ここでは厚労省モデルを使って、社労士が就業規則に対してどうアプローチするかを案内しています。


第二章 採用、異動等 第6条~

(試用期間)
第6条労働者として新たに採用した者については、採用した日から◯ か月間を試用期間とする。
2 前項について、会社が特に認めたときは、試用期間を短縮し、又は設けないことが ある。
3 試用期間中に労働者として不適格と認めた者は、解雇することがある。ただし、入 社後14日を経過した者については、第53条第2項に定める手続によって行う。
4 試用期間は、勤続年数に通算する。

モデル就業規則 令和5年7月版 厚生労働省労働基準局監督課

 試用期間です。安易なようで安易ではありません。
モデルの解説は非常にあっさりしているので少し説明します。

 試用期間だから自由にクビにできるわけでは無いので、試用期間中に解雇や本採用拒否となる取り決めは、できるだけ具体的に厳密に記載したいところです。限定列挙することで、安易な本採用拒否を会社にさせない効果もあります。

 試用期間は「解約権留保付労働契約」と言われています。参考になるのは有名な三菱樹脂事件(試用期間中に過去の学生運動をしていたことが判明したため、本採用拒否した事件)

 試用期間中の解雇であっても、対応は慎重でなければなりません。だからモデルの解説でもあまり触れたくないのでしょう。解雇権の話を詳細にすれば、それが厚労省見解だと言われかねません。

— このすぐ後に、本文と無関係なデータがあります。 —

import Summits.QuantumFields.YangMills.Theorems.AlphaInputsT3ACv3AdaptedClassX
import Summits.QuantumFields.YangMills.Theorems.AlphaInputsT3ACv3AvgIterLocality
import Summits.QuantumFields.YangMills.Theorems.AlphaInputsT3ACHistories
import HarnessLib

/-!
# `AlphaInputsT3ACv3StartOmegaSat` — START for the (FL) `hLift` binder: **THE TWO SATURATION BINDERS OF THE START CERTIFICATES AT THE BINDER'S REGION `Ω_{k+1}(h)`** — `hsat` of
# `htwo_of_sat` (`x ∈ Ω ↔ toFine k (iterBlockOf k x) ∈ Ω`) and `hsatR` of `startSmall_cert` (`toFine s z ∈ Ω ↔ toFine (s+1) (blockOf z) ∈ Ω`, `s < k`), both from ★alpha-2's
# `mem_Omega_iff_of_coarsen_eq` («Ω_j is a union of blocks of every level ≤ j») — lane `pub-balaban3d` ∕ cell `ym3-torus`, seat `ym-ust-19936-w1` (g2, LEAD)

WHY (PROGRESS 7; M22).  The START certificates display saturation abstractly; at the binder's region they are these two 5-line facts.
WHAT IS HERE: `omega_sat`, `omega_satR`.
HONEST FRAMING.  Bookkeeping; (FL)∕`hLift` NOT proved; count-neutral helper toward R3 2′ (items 19936∕19935); registry untouched; nothing about d = 4, the continuum, or a mass gap;
YM₃ on T³ is rung R3, not Clay.

References: T. Bałaban, Commun. Math. Phys. 102 (1985) 255–275 [Balaban1985UV3] ((38)–(39) p.266).
-/

set_option autoImplicit false

namespace Summit.QuantumFields.YangMills.Theorems.TubeStart

open Literature.MathematicalPhysics.QuantumFieldTheory.Balaban1983to89
open Literature.MathematicalPhysics.QuantumFieldTheory.Balaban1983to89.B5Eq118OneStroke (iterBlockOf)
open Literature.MathematicalPhysics.QuantumFieldTheory.Balaban1983to89.B10Eq38TorusDomains (toFine)
open Summit.QuantumFields.Balaban3D.Carriers
open Summit.QuantumFields.YangMills.Theorems.AvgIterLocality (coarsen_eq_iterBlockOf)

variable {P : Params} (M₁ : ℕ) (Rcol : ℕ → ℕ) {k : ℕ} (hk : k ≤ P.m + P.K) (h : Hist P (k + 1))
include hk

/-- **`hsat` AT `Ω_{k+1}(h)`**: membership depends only on the level-`k` block, read at the block's centre. [cite: Balaban1985UV3, (39) p.266] -/
theorem omega_sat (x : Site P 0) : x ∈ Omega M₁ Rcol (k + 1) h (k + 1) ↔ toFine k (iterBlockOf k x) ∈ Omega M₁ Rcol (k + 1) h (k + 1) := by
  refine mem_Omega_iff_of_coarsen_eq M₁ Rcol h (Nat.le_succ k) le_rfl ?_
  rw [coarsen_toFine k hk, coarsen_eq_iterBlockOf]

/-- **`hsatR` AT `Ω_{k+1}(h)`**: level by level, the centre of an `s`-block and the centre of its `(s+1)`-block are in Ω together (`s < k`). [cite: Balaban1985UV3, (39) p.266] -/
theorem omega_satR : ∀ s, s < k → ∀ z : Site P s, toFine s z ∈ Omega M₁ Rcol (k + 1) h (k + 1) ↔ toFine (s + 1) (blockOf z) ∈ Omega M₁ Rcol (k + 1) h (k + 1) := by
  intro s hs z
  refine mem_Omega_iff_of_coarsen_eq M₁ Rcol h (j' := s + 1) (by omega) le_rfl ?_
  rw [coarsen_succ, coarsen_toFine s (by omega), coarsen_toFine (s + 1) (by omega)]

end Summit.QuantumFields.YangMills.Theorems.TubeStart
import Mathlib
import HarnessLib
import HarnessLib.Audit
import Summits.AtomisticToContinuum.Statement
import Literature.MathematicalPhysics.QuantumManyBody.PeriodicBoseGas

 本採用拒否は、判例を見ても明確に線引きができているわけでは無いので、個別具体的に、かつ慎重に判断すべきものです。先の三菱樹脂事件でも最高裁判所は、
「客観的に合理的な理由が存し社会通念上相当として是認されうる場合にのみ許される」
としています。その具体性には学説的にもいろいろあるし、それに反対する学説もいろいろあります。時代背景でも判断が変わったりします。そもそも三菱樹脂事件でも、地裁・高裁で労働者勝訴で、最高裁で判決破棄の差し戻しをしているぐらい、絶対的にどちらが正しいと断言することの難しさを示しています。(ちなみに三菱樹脂事件は最終的に和解したので、最終判断は示されませんでした)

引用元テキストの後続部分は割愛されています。